/-- **The modulus of every good point of the crux lies on the unit circle**: if the crude corner-model
crossing probabilities at parameter `t` have Cardy limits after `φ_α` with `0 < im α` (i.e. `α`
witnesses `t ∈ G`), then `‖α‖ = 1` — equivalently `α = e^{iθ}`, `θ ∈ (0, π)`. [folklore] -/
theorem norm_eq_one_of_cardyMod (t : unitInterval) {α : ℂ} (hα : 0 < α.im)
    (h : CardyMod' (cornerCrossingProb t) α) : ‖α‖ = 1 :=
  norm_eq_one_of_cardyMod_of_transpose (cornerCrossingProb_map_transpose t) hα h

/-- Bridge to the route decl: membership in the crux's good set is `∃ α, 0 < im α ∧ CardyMod' …`
(definitional), so every witness has `‖α‖ = 1`. [folklore] -/
theorem goodSet_moduli_norm_one (t : unitInterval)
    (ht : ∃ α : ℂ, 0 < α.im ∧ CardyMod' (cornerCrossingProb t) α) :
    ∃ α : ℂ, 0 < α.im ∧ ‖α‖ = 1 ∧ CardyMod' (cornerCrossingProb t) α := by
  obtain ⟨α, hα, h⟩ := ht
  exact ⟨α, hα, norm_eq_one_of_cardyMod t hα h, h⟩

end Summit.CriticalPhenomena.CardyFormulaZ2.Theorems.SegmentOpen.Negative

end
/-
COR-CM (cell pub-hodgecm2, stage 2 of the Hodge ladder) — count-neutral KERNEL COMBINATORICS «the named quartic-twist cyclotomic fields ℚ(ζ₆₅), ℚ(ζ₈₅): exactly β − 2
faces» (seat prover-pub-hodgecm2-b23-g41-0, binder prover b23, gen 41; claim QUARTIC-TRANSPORT F5b, HOME/INBOX.md l.10098; blanket `CorCM/FaceQuarticTwist*` l.10129).
Theorems only: F4 (`CorCM/FaceQuarticTwistGeneration.lean`) instantiated with the quartic `Aut`-data of F5a (`CorCM/FaceQuarticTwistCyclotomicDatum.lean`) BY NAME;
no geometry, no named fact, nothing asserted; `Interfaces.lean` (C1), every E term, B01, `Transposition/*`, `PortJoin/*` untouched.
HONEST FRAMING (COORDINATOR RULING — HODGE FRAMING CORRECTION, 2026-08-21T11:55:35Z): `HC_CM` is NOT proved, here or anywhere in the tree; every
`HodgeConjectureFor` below is CONDITIONAL on face periods; no period is produced.
T5: n/a-class — the only Prop hypothesis binder displayed is INT2-GEN's period hypothesis on the produced face set; checker: self, 2026-08-23.
-/
import Summits.HodgeConjecture.CorCM.FaceQuarticTwistGeneration
import Summits.HodgeConjecture.CorCM.FaceQuarticTwistCyclotomicDatum

/-!
# `ℚ(ζ₆₅)` and `ℚ(ζ₈₅)`: EXACTLY `β − 2` generating rank-four faces (quartic twists with a screw), no datum hypothesis

For `K` ANY CM field that is a `65`-th (resp. `85`-th) cyclotomic extension of `ℚ` (degree `48`, resp. `64`; `Aut(K) ≅ ℤ/4 × ℤ/12`, resp. `ℤ/4 × ℤ/16`, complex
conjugation `↦ (2, 0)`, F5a; the instance `[IsGalois ℚ K]` is `IsCyclotomicExtension.isGalois {N} ℚ K`) and any complex embedding `σ₀`:
* `isLeast_card_faces_hgen_cyclotomic_sixtyFive` / `_eightyFive`: the least number of rank-four faces `𝒮` with INT2-GEN's `hgen(𝒮, σ₀)` is EXACTLY
  `β(K) − 2` (`β(K) = #Block conjT`, the simple CM isogeny classes split by `K`) — seat b09's SCREW law through F3/F4;
* `exists_faceSet_cyclotomic_sixtyFive` / `_eightyFive`: a face set of size `β(K) − 2` EXISTS whose periods on the universe of record give the Hodge
  conjecture for every abelian variety dominated by a product of CM abelian varieties with CM by subfields of `K` — CONDITIONAL; `HC_CM` is NOT proved.

## References
* [Washington1997] L. C. Washington, Introduction to Cyclotomic Fields, GTM 83, Thm. 2.5.
* [Pohlmann1968] H. Pohlmann, Algebraic cycles on abelian varieties of complex multiplication type, Ann. of Math. 88 (1968), Thm 1.
-/

noncomputable section

open CategoryTheory NumberField NumberField.ComplexEmbedding
open Literature.AlgebraicGeometry Literature.AlgebraicGeometry.Motives Literature.AlgebraicGeometry.HodgeTheory
open Literature.AlgebraicGeometry.ComplexMultiplication Literature.AlgebraicGeometry.Milne1999
open Literature.NumberTheory.Automorphic
open Literature.NumberTheory.Automorphic.PicardCM
open Summit.HodgeConjecture.CorCM.Domination

namespace Summit.HodgeConjecture.CorCM.FaceQuarticTwist

open Summit.HodgeConjecture.CorCM.Prior.AllgGroup.RfwfAllgGroup
open Summit.HodgeConjecture.CorCM.Census.BlockParity

/-- **`ℚ(ζ₆₅)`: EXACTLY `β(K) − 2` generating rank-four faces** (quartic twist over `ℤ/12`, screw). [cite: Washington1997, Thm. 2.5] -/
theorem isLeast_card_faces_hgen_cyclotomic_sixtyFive (K : Type) [Field K] [NumberField K] [IsCMField K] [IsCyclotomicExtension {65} ℚ K]
    [IsGalois ℚ K] (σ₀ : K →+* ℂ) :
    IsLeast {m : ℕ | ∃ 𝒮 : Finset (Face K), 𝒮.card = m ∧
      ∀ f : Face K, lefChar f.corner (fun _ => ({σ₀} : Finset (K →+* ℂ))) ∈ AddSubgroup.closure
        {a : Asym K | ∃ g ∈ (𝒮 : Set (Face K)), ∃ σ : K →+* ℂ, a = lefChar g.corner (fun _ => ({σ} : Finset (K →+* ℂ)))}}
      (Fintype.card (Block (conjT : GalT K)) - 2) := by
  obtain ⟨c, ε, hcσ, hε, hεc⟩ := exists_quarticAutDatum_cyclotomic_sixtyFive K σ₀
  have h := isLeast_card_faces_hgen_of_quartic_aut σ₀ ε hε hcσ hεc three_le_card_zmod_twelve
  rwa [if_pos exists_four_dvd_addOrderOf_zmod_twelve] at h

/-- **`ℚ(ζ₈₅)`: EXACTLY `β(K) − 2` generating rank-four faces** (quartic twist over `ℤ/16`, screw). [cite: Washington1997, Thm. 2.5] -/
theorem isLeast_card_faces_hgen_cyclotomic_eightyFive (K : Type) [Field K] [NumberField K] [IsCMField K] [IsCyclotomicExtension {85} ℚ K]
    [IsGalois ℚ K] (σ₀ : K →+* ℂ) :
    IsLeast {m : ℕ | ∃ 𝒮 : Finset (Face K), 𝒮.card = m ∧
      ∀ f : Face K, lefChar f.corner (fun _ => ({σ₀} : Finset (K →+* ℂ))) ∈ AddSubgroup.closure
        {a : Asym K | ∃ g ∈ (𝒮 : Set (Face K)), ∃ σ : K →+* ℂ, a = lefChar g.corner (fun _ => ({σ} : Finset (K →+* ℂ)))}}
      (Fintype.card (Block (conjT : GalT K)) - 2) := by
  obtain ⟨c, ε, hcσ, hε, hεc⟩ := exists_quarticAutDatum_cyclotomic_eightyFive K σ₀
  have h := isLeast_card_faces_hgen_of_quartic_aut σ₀ ε hε hcσ hεc three_le_card_zmod_sixteen
  rwa [if_pos exists_four_dvd_addOrderOf_zmod_sixteen] at h

/-- **`ℚ(ζ₆₅)`: a face set of size `β(K) − 2` whose periods give HC of the slice** (INT2-GEN socket BY NAME; CONDITIONAL — `HC_CM` is NOT proved).
[cite: Washington1997, Thm. 2.5] [cite: Pohlmann1968, Thm. 1] -/
theorem exists_faceSet_cyclotomic_sixtyFive (K : CMField) [IsCyclotomicExtension {65} ℚ (K : Type)] [hGal : IsGalois ℚ K]
    (σ₀ : (K : Type) →+* ℂ) :
    ∃ 𝒮 : Finset (Face K), 𝒮.card + 2 = Fintype.card (Block (conjT : GalT K)) ∧
      ((∀ f ∈ 𝒮, ∃ ι₁ : K →+* ℂ, f.Admissible ι₁ ∧ ∃ (V : HermSpace3 K ι₁) (σ : K →+* ℂ),
        (Model.picardCMUniverse exists_isReal_hodgeModel_holds hodgePQ_independent_of_hodgeModel_holds
          BallQuotient.ballQuotientUniformised_holds cmAbelianVarietyRealised_holds).PeriodNV ι₁ V K f.psi σ) →
      ∀ {P A : AbelianVariety ℂ}, AbelianVariety.IsProductOf (fun A : AbelianVariety ℂ =>
        ∃ (E : Type) (_ : Field E) (_ : NumberField E) (_ : IsCMField E) (_ : E →+* (K : Type)) (Φ : CMType E)
          (ι : 𝓞 E →+* End A) (ϑ : E →+* Module.End ℂ (complexBetti A.X 1)),
          IsCMTypeRealisation Φ A ι ϑ) P →
      AVDominatedBy A P → HodgeConjectureFor A.dim A.X) := by
  obtain ⟨c, ε, hcσ, hε, hεc⟩ := exists_quarticAutDatum_cyclotomic_sixtyFive (K : Type) σ₀
  obtain ⟨𝒮, hcard, h⟩ := hodgeConjectureFor_of_quartic_aut_of_exists_facePeriod K σ₀ ε hε hcσ hεc three_le_card_zmod_twelve
  rw [if_pos exists_four_dvd_addOrderOf_zmod_twelve] at hcard
  exact ⟨𝒮, by omega, h⟩

/-- **`ℚ(ζ₈₅)`: a face set of size `β(K) − 2` whose periods give HC of the slice** (CONDITIONAL — `HC_CM` is NOT proved).
[cite: Washington1997, Thm. 2.5] [cite: Pohlmann1968, Thm. 1] -/
theorem exists_faceSet_cyclotomic_eightyFive (K : CMField) [IsCyclotomicExtension {85} ℚ (K : Type)] [hGal : IsGalois ℚ K]
    (σ₀ : (K : Type) →+* ℂ) :
    ∃ 𝒮 : Finset (Face K), 𝒮.card + 2 = Fintype.card (Block (conjT : GalT K)) ∧
      ((∀ f ∈ 𝒮, ∃ ι₁ : K →+* ℂ, f.Admissible ι₁ ∧ ∃ (V : HermSpace3 K ι₁) (σ : K →+* ℂ),
        (Model.picardCMUniverse exists_isReal_hodgeModel_holds hodgePQ_independent_of_hodgeModel_holds
          BallQuotient.ballQuotientUniformised_holds cmAbelianVarietyRealised_holds).PeriodNV ι₁ V K f.psi σ) →
      ∀ {P A : AbelianVariety ℂ}, AbelianVariety.IsProductOf (fun A : AbelianVariety ℂ =>
        ∃ (E : Type) (_ : Field E) (_ : NumberField E) (_ : IsCMField E) (_ : E →+* (K : Type)) (Φ : CMType E)
          (ι : 𝓞 E →+* End A) (ϑ : E →+* Module.End ℂ (complexBetti A.X 1)),
          IsCMTypeRealisation Φ A ι ϑ) P →
      AVDominatedBy A P → HodgeConjectureFor A.dim A.X) := by
  obtain ⟨c, ε, hcσ, hε, hεc⟩ := exists_quarticAutDatum_cyclotomic_eightyFive (K : Type) σ₀
  obtain ⟨𝒮, hcard, h⟩ := hodgeConjectureFor_of_quartic_aut_of_exists_facePeriod K σ₀ ε hε hcσ hεc three_le_card_zmod_sixteen
  rw [if_pos exists_four_dvd_addOrderOf_zmod_sixteen] at hcard
  exact ⟨𝒮, by omega, h⟩

end Summit.HodgeConjecture.CorCM.FaceQuarticTwist

end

#####

Problem to solve: Repeat exactly the lines of the data from the first one through the line with "COR-CM (cell pub-hodgecm2, stage", both of them included.

Solution below:
/-- **The modulus of every good point of the crux lies on the unit circle**: if the crude corner-model
crossing probabilities at parameter `t` have Cardy limits after `φ_α` with `0 < im α` (i.e. `α`
witnesses `t ∈ G`), then `‖α‖ = 1` — equivalently `α = e^{iθ}`, `θ ∈ (0, π)`. [folklore] -/
theorem norm_eq_one_of_cardyMod (t : unitInterval) {α : ℂ} (hα : 0 < α.im)
    (h : CardyMod' (cornerCrossingProb t) α) : ‖α‖ = 1 :=
  norm_eq_one_of_cardyMod_of_transpose (cornerCrossingProb_map_transpose t) hα h

/-- Bridge to the route decl: membership in the crux's good set is `∃ α, 0 < im α ∧ CardyMod' …`
(definitional), so every witness has `‖α‖ = 1`. [folklore] -/
theorem goodSet_moduli_norm_one (t : unitInterval)
    (ht : ∃ α : ℂ, 0 < α.im ∧ CardyMod' (cornerCrossingProb t) α) :
    ∃ α : ℂ, 0 < α.im ∧ ‖α‖ = 1 ∧ CardyMod' (cornerCrossingProb t) α := by
  obtain ⟨α, hα, h⟩ := ht
  exact ⟨α, hα, norm_eq_one_of_cardyMod t hα h, h⟩

end Summit.CriticalPhenomena.CardyFormulaZ2.Theorems.SegmentOpen.Negative

end
/-
COR-CM (cell pub-hodgecm2, stage 2 of the Hodge ladder) — count-neutral KERNEL COMBINATORICS «the named quartic-twist cyclotomic fields ℚ(ζ₆₅), ℚ(ζ₈₅): exactly β − 2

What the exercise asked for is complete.